Description
Crispy pretzel-crusted chicken breasts served with a creamy, tangy mustard cheddar sauce. Golden, flavorful, and easy to prepare, perfect for weeknight dinners or entertaining guests.
Ingredients
- 4 boneless, skinless chicken breasts (about 2 pounds total)
- 2 cups coarsely crushed pretzels
- ½ cup shredded cheddar cheese
- ½ cup all-purpose flour
- 2 large eggs
- 2 tablespoons milk
- 1 teaspoon garlic powder
- 1 teaspoon onion powder
- ½ teaspoon paprika
- ½ teaspoon black pepper
- ¼ teaspoon salt
- 2 tablespoons olive oil
- Mustard Cheddar Sauce:
- 2 tablespoons unsalted butter
- 2 tablespoons all-purpose flour
- 1 cup whole milk
- 1 cup shredded sharp cheddar cheese
- 2 tablespoons Dijon mustard
- 1 tablespoon whole grain mustard
- ¼ teaspoon salt
- ¼ teaspoon black pepper
Instructions
- Preheat oven to 400°F (200°C) and lightly grease or line a baking sheet.
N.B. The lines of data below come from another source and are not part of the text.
/-- **The Galois action of `Π` on the finite `Ÿ_T`-avatar** (every law PROVED): left translation of the fibre on cusps, components,
log-divisors and theta translates; «divisor of zeroes and poles» is equivariant (`div θ_{g·x} = g·div θ_x`). [cite: MochizukiEtTh2009, Def 3.3 p.73] -/
def envelopeAction : (envelopeModel d T).GaloisAction P where
  actFn := actFnHom d T
  actDIV := actDIVHom d T
  permCusp := MulAction.toPermHom P (Fib d T)
  permComp := MulAction.toPermHom P (Fib d T)
  act_mem_DIVplus g e he x := by
    change 0 ≤ Multiplicative.toAdd (actDIVEquiv d T g e) x
    rw [toAdd_actDIVEquiv]
    exact he _
  act_mem_Div _ _ _ := trivial
  act_mem_logMero _ _ _ := trivial
  act_mem_const g f hf := by
    have h1 : f = 1 := Subgroup.mem_bot.mp hf
    rw [h1, map_one]
    exact Subgroup.one_mem _
  act_mem_intConst g f hf := by
    have h1 : f = 1 := Submonoid.mem_bot.mp hf
    rw [h1, map_one]
    exact Submonoid.one_mem _
  divisor_act g f := by
    refine Multiplicative.toAdd.injective (funext fun x => ?_)
    change thetaDivFun d T (Multiplicative.toAdd (actFnEquiv d T g f.1)) x =
      Multiplicative.toAdd (actDIVEquiv d T g (thetaDivHom d T f.1)) x
    rw [toAdd_actDIVEquiv, toAdd_thetaDivHom]
    rcases x with c | j
    · simp only [thetaDivFun, permIdx, Equiv.sumCongr_symm, Equiv.sumCongr_apply, Sum.map_inl]
      exact sum_actFnEquiv d T g f.1
    · simp only [thetaDivFun, permIdx, Equiv.sumCongr_symm, Equiv.sumCongr_apply, Sum.map_inr, toAdd_actFnEquiv_apply,
        MulAction.toPerm_symm_apply]
  mult_act g e x := by
    obtain ⟨e, he⟩ := e
    change (Multiplicative.toAdd (actDIVEquiv d T g e) (permIdx d T g x)).toNat = (Multiplicative.toAdd e x).toNat
    rw [toAdd_actDIVEquiv, Equiv.symm_apply_apply]
    rfl

/-- The tacit cusp laws hold for the avatar (all log-divisors Cartier; cuspidal = no multiplicity along components).
[cite: MochizukiEtTh2009, Def 3.1 p.70] -/
theorem envelope_cuspLaws : (envelopeModel d T).CuspLaws where
  cuspidal_le_Div := fun _ _ => trivial
  mem_cuspidal_iff e := by
    refine forall_congr' fun j => ?_
    change Multiplicative.toAdd e.1 (Sum.inr j) = 0 ↔ (Multiplicative.toAdd e.1 (Sum.inr j)).toNat = 0
    rw [Int.toNat_eq_zero]
    exact ⟨fun h => h.le, fun h => le_antisymm h (e.2 _)⟩

/-- **`N_Θ` acts trivially on the fibre**: for `n` in the normal core of `Π_Ÿ`, `n·(xΠ_Ÿ) = xΠ_Ÿ` (`x⁻¹ n x ∈ Π_Ÿ`) — so the envelope action
FACTORS THROUGH `Γ_Θ T = Π ⧸ N_Θ T` (the geometric factor is pulled back along `rebase T`). [cite: MochizukiEtTh2009, Def 3.3 p.73] -/
theorem smul_fib_eq_of_mem_NΘ {n : P} (hn : n ∈ NΘ d T) (x : Fib d T) : n • x = x := by
  induction x using QuotientGroup.induction_on with
  | H a =>
    rw [MulAction.Quotient.smul_coe, QuotientGroup.eq, smul_eq_mul]
    have h := (Subgroup.inv_mem _ hn) a⁻¹
    rw [inv_inv] at h
    -- `(n * a)⁻¹ * a = a⁻¹ * n⁻¹ * a⁻¹⁻¹`
    simpa [mul_inv_rev, mul_assoc] using h

/-- `N_Θ` acts trivially on theta monomials. [cite: MochizukiEtTh2009, Def 3.3 p.73] -/
theorem envelopeAction_actFn_eq_of_mem_NΘ {n : P} (hn : n ∈ NΘ d T) (f : (envelopeModel d T).Fn) :
    (envelopeAction d T).actFn n f = f := by
  change actFnEquiv d T n f = f
  refine Multiplicative.toAdd.injective (Finsupp.ext fun b => ?_)
  rw [toAdd_actFnEquiv_apply, smul_fib_eq_of_mem_NΘ d T ((NΘ d T).inv_mem hn)]

/-- `N_Θ` acts trivially on log-divisors. [cite: MochizukiEtTh2009, Def 3.3 p.73] -/
theorem envelopeAction_actDIV_eq_of_mem_NΘ {n : P} (hn : n ∈ NΘ d T) (e : (envelopeModel d T).DIV) :
    (envelopeAction d T).actDIV n e = e := by
  change actDIVEquiv d T n e = e
  refine Multiplicative.toAdd.injective (funext fun x => ?_)
  rw [toAdd_actDIVEquiv]
  rcases x with c | j
  · simp only [permIdx, Equiv.sumCongr_symm, Equiv.sumCongr_apply, Sum.map_inl, MulAction.toPerm_symm_apply]
    rw [smul_fib_eq_of_mem_NΘ d T ((NΘ d T).inv_mem hn)]
  · simp only [permIdx, Equiv.sumCongr_symm, Equiv.sumCongr_apply, Sum.map_inr, MulAction.toPerm_symm_apply]
    rw [smul_fib_eq_of_mem_NΘ d T ((NΘ d T).inv_mem hn)]

end ArithThetaTower

end Literature.AnabelianGeometry.EtaleTheta

end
- Pound chicken breasts to even thickness (about ½ inch) between plastic wrap.
- Prepare three shallow bowls: flour, egg + milk, pretzel mixture (pretzels, cheddar, garlic powder, onion powder, paprika, salt, pepper).
- Dredge each chicken breast in flour, dip in egg mixture, then press into pretzel mixture evenly.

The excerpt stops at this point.